DATA TO USE
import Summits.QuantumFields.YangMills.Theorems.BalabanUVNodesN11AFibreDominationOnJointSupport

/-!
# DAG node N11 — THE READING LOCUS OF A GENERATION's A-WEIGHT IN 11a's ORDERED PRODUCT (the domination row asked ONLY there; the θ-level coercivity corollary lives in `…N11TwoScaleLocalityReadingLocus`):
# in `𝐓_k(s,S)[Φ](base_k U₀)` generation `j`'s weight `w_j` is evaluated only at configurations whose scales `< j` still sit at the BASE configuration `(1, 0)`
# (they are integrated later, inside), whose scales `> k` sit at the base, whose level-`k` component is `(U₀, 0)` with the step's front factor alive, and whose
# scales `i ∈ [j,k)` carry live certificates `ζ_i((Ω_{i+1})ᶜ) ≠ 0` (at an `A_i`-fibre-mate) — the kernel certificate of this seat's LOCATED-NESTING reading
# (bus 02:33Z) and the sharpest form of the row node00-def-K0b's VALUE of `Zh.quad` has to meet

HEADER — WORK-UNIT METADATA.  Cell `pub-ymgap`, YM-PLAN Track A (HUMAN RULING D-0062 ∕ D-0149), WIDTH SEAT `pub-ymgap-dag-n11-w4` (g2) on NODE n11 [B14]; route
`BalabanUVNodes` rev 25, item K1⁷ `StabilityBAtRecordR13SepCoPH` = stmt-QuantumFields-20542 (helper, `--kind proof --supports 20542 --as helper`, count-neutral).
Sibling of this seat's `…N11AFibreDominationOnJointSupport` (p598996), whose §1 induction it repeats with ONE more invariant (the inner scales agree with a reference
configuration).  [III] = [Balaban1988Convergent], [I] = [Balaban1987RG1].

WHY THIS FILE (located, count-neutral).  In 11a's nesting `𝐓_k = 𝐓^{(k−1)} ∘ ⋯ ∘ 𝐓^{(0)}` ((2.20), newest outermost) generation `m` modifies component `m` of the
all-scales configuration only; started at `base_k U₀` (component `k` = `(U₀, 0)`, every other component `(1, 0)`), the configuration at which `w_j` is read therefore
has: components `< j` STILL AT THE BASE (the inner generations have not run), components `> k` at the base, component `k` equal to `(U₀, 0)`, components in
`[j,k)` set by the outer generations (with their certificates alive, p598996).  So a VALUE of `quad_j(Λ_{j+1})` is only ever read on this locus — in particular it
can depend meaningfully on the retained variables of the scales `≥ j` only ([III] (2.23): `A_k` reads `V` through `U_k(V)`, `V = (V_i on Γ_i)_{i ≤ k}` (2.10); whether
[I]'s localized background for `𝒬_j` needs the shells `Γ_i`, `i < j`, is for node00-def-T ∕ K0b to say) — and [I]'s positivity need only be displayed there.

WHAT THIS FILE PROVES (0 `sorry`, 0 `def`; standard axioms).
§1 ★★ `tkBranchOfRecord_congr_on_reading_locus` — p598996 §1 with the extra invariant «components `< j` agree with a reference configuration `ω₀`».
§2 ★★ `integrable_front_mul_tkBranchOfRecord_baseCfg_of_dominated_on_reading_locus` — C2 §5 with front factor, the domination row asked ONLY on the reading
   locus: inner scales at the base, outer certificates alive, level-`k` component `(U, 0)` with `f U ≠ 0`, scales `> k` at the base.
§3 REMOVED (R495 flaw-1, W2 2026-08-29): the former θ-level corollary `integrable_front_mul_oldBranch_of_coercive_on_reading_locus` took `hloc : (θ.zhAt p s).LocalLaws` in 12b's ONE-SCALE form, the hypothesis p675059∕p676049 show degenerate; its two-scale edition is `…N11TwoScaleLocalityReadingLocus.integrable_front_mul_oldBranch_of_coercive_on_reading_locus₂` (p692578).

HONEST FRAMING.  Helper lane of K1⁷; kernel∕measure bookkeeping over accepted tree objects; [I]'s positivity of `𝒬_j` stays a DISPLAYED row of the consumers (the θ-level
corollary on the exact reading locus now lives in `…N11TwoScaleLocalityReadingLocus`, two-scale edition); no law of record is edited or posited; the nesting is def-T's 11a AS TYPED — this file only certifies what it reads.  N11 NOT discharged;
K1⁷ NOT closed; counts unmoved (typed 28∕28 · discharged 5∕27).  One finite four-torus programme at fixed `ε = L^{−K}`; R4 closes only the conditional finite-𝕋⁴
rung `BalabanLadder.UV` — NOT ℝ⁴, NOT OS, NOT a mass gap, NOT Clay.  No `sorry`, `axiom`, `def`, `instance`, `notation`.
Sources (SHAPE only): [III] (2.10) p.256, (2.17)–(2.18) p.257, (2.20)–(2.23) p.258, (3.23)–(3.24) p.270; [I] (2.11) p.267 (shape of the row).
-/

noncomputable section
==
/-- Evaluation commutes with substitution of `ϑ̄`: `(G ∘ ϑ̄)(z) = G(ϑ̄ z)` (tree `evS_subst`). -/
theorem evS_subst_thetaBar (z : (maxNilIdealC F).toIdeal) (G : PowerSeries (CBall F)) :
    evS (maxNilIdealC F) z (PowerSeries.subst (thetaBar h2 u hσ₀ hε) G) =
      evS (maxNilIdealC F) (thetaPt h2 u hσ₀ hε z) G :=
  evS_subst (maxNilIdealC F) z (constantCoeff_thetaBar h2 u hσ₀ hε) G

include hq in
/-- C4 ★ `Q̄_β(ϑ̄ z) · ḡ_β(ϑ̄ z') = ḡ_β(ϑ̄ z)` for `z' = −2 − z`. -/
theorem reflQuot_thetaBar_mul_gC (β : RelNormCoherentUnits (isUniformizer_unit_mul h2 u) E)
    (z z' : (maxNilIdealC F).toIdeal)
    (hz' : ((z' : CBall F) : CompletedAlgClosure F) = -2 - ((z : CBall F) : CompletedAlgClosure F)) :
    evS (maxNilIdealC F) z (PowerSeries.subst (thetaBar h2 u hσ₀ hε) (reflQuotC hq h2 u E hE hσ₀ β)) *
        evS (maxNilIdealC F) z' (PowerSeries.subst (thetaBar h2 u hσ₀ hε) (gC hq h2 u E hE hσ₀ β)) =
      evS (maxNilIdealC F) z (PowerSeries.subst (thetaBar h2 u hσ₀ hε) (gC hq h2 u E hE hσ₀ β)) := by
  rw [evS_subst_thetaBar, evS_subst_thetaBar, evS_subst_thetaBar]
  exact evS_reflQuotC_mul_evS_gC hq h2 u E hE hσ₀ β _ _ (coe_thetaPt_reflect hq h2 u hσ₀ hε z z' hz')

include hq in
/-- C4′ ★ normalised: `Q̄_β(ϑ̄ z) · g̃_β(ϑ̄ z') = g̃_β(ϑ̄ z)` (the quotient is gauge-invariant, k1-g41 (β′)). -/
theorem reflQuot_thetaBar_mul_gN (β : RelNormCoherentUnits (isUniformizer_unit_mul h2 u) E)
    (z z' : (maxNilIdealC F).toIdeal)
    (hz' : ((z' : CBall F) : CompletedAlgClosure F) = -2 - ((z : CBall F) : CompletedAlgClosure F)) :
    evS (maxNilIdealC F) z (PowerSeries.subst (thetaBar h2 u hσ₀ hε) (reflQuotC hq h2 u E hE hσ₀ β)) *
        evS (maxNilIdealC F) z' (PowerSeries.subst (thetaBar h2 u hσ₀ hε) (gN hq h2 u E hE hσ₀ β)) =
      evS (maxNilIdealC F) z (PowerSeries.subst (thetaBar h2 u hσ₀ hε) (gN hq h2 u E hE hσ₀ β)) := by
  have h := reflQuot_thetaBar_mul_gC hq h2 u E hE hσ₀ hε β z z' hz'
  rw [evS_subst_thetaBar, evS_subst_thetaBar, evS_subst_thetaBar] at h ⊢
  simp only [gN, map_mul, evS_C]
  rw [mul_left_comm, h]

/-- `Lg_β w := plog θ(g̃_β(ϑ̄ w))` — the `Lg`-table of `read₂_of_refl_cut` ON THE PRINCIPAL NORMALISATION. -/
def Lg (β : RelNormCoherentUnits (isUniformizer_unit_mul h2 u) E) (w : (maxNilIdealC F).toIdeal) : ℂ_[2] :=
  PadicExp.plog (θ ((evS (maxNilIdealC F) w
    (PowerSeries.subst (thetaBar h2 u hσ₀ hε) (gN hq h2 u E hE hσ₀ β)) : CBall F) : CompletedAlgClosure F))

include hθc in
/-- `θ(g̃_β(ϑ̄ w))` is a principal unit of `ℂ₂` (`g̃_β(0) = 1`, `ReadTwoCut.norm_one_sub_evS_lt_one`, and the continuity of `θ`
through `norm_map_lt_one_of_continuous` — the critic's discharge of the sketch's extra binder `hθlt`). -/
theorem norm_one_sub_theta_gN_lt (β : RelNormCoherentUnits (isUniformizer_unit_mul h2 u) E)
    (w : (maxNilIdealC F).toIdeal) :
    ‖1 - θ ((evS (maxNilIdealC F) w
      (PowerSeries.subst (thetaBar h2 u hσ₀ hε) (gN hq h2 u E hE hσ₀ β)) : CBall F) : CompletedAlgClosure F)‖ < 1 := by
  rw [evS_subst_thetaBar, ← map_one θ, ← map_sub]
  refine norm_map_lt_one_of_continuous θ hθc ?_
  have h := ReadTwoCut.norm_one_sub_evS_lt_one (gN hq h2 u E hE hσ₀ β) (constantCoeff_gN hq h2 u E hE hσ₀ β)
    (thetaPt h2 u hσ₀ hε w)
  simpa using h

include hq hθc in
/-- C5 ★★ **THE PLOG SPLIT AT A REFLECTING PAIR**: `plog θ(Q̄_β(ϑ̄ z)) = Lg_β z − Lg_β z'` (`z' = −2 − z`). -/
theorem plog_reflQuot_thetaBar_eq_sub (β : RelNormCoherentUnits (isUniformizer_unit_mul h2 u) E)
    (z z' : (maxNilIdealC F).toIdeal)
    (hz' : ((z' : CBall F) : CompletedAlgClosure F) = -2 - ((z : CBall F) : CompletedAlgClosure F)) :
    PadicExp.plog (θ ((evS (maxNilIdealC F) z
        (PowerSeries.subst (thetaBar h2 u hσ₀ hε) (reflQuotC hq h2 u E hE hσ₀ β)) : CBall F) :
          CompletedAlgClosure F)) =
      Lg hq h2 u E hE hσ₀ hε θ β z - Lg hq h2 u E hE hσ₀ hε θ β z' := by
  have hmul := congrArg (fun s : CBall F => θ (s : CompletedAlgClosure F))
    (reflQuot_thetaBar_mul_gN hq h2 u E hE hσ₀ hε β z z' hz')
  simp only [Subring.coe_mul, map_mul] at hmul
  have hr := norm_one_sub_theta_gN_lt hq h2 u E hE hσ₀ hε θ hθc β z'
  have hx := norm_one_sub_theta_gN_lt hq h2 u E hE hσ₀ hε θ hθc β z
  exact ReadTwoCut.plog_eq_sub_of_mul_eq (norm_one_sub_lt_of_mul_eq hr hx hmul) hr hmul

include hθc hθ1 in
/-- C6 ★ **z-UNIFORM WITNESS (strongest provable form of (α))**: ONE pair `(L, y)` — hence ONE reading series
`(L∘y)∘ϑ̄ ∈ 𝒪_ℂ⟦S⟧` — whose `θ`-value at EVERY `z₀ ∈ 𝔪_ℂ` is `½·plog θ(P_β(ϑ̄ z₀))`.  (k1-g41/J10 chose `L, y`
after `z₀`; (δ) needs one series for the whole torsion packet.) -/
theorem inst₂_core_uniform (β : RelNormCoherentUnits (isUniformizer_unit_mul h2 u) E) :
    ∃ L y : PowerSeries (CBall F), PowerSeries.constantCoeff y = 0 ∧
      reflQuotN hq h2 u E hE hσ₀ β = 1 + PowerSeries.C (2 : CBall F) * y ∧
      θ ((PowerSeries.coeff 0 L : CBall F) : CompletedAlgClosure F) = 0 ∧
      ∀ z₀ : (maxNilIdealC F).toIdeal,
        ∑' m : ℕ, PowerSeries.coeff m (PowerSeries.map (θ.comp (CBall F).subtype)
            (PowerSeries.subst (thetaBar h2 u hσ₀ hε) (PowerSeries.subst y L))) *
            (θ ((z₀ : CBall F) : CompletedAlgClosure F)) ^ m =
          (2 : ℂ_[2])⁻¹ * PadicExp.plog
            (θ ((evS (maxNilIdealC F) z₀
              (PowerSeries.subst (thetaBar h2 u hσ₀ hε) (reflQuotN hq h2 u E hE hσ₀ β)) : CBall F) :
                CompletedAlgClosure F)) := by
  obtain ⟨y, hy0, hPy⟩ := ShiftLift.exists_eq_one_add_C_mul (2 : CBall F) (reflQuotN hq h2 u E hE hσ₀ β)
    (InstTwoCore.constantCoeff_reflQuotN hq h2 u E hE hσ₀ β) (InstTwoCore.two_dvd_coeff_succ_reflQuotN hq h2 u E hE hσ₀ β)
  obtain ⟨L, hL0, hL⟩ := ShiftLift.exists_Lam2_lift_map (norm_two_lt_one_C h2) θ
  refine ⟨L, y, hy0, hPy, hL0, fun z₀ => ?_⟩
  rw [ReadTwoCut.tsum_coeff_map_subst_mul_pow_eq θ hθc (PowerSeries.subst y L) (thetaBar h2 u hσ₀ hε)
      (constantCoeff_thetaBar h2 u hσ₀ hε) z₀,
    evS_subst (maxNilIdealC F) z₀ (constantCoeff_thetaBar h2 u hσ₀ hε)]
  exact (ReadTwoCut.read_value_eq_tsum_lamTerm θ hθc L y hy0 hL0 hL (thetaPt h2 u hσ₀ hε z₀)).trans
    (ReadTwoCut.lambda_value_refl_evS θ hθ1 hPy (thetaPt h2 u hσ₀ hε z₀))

PROBLEM DESCRIPTION
Please copy out each line of the material that contains the string "factor".

SOLUTION FOR THIS PROBLEM
# (they are integrated later, inside), whose scales `> k` sit at the base, whose level-`k` component is `(U₀, 0)` with the step's front factor alive, and whose
§2 ★★ `integrable_front_mul_tkBranchOfRecord_baseCfg_of_dominated_on_reading_locus` — C2 §5 with front factor, the domination row asked ONLY on the reading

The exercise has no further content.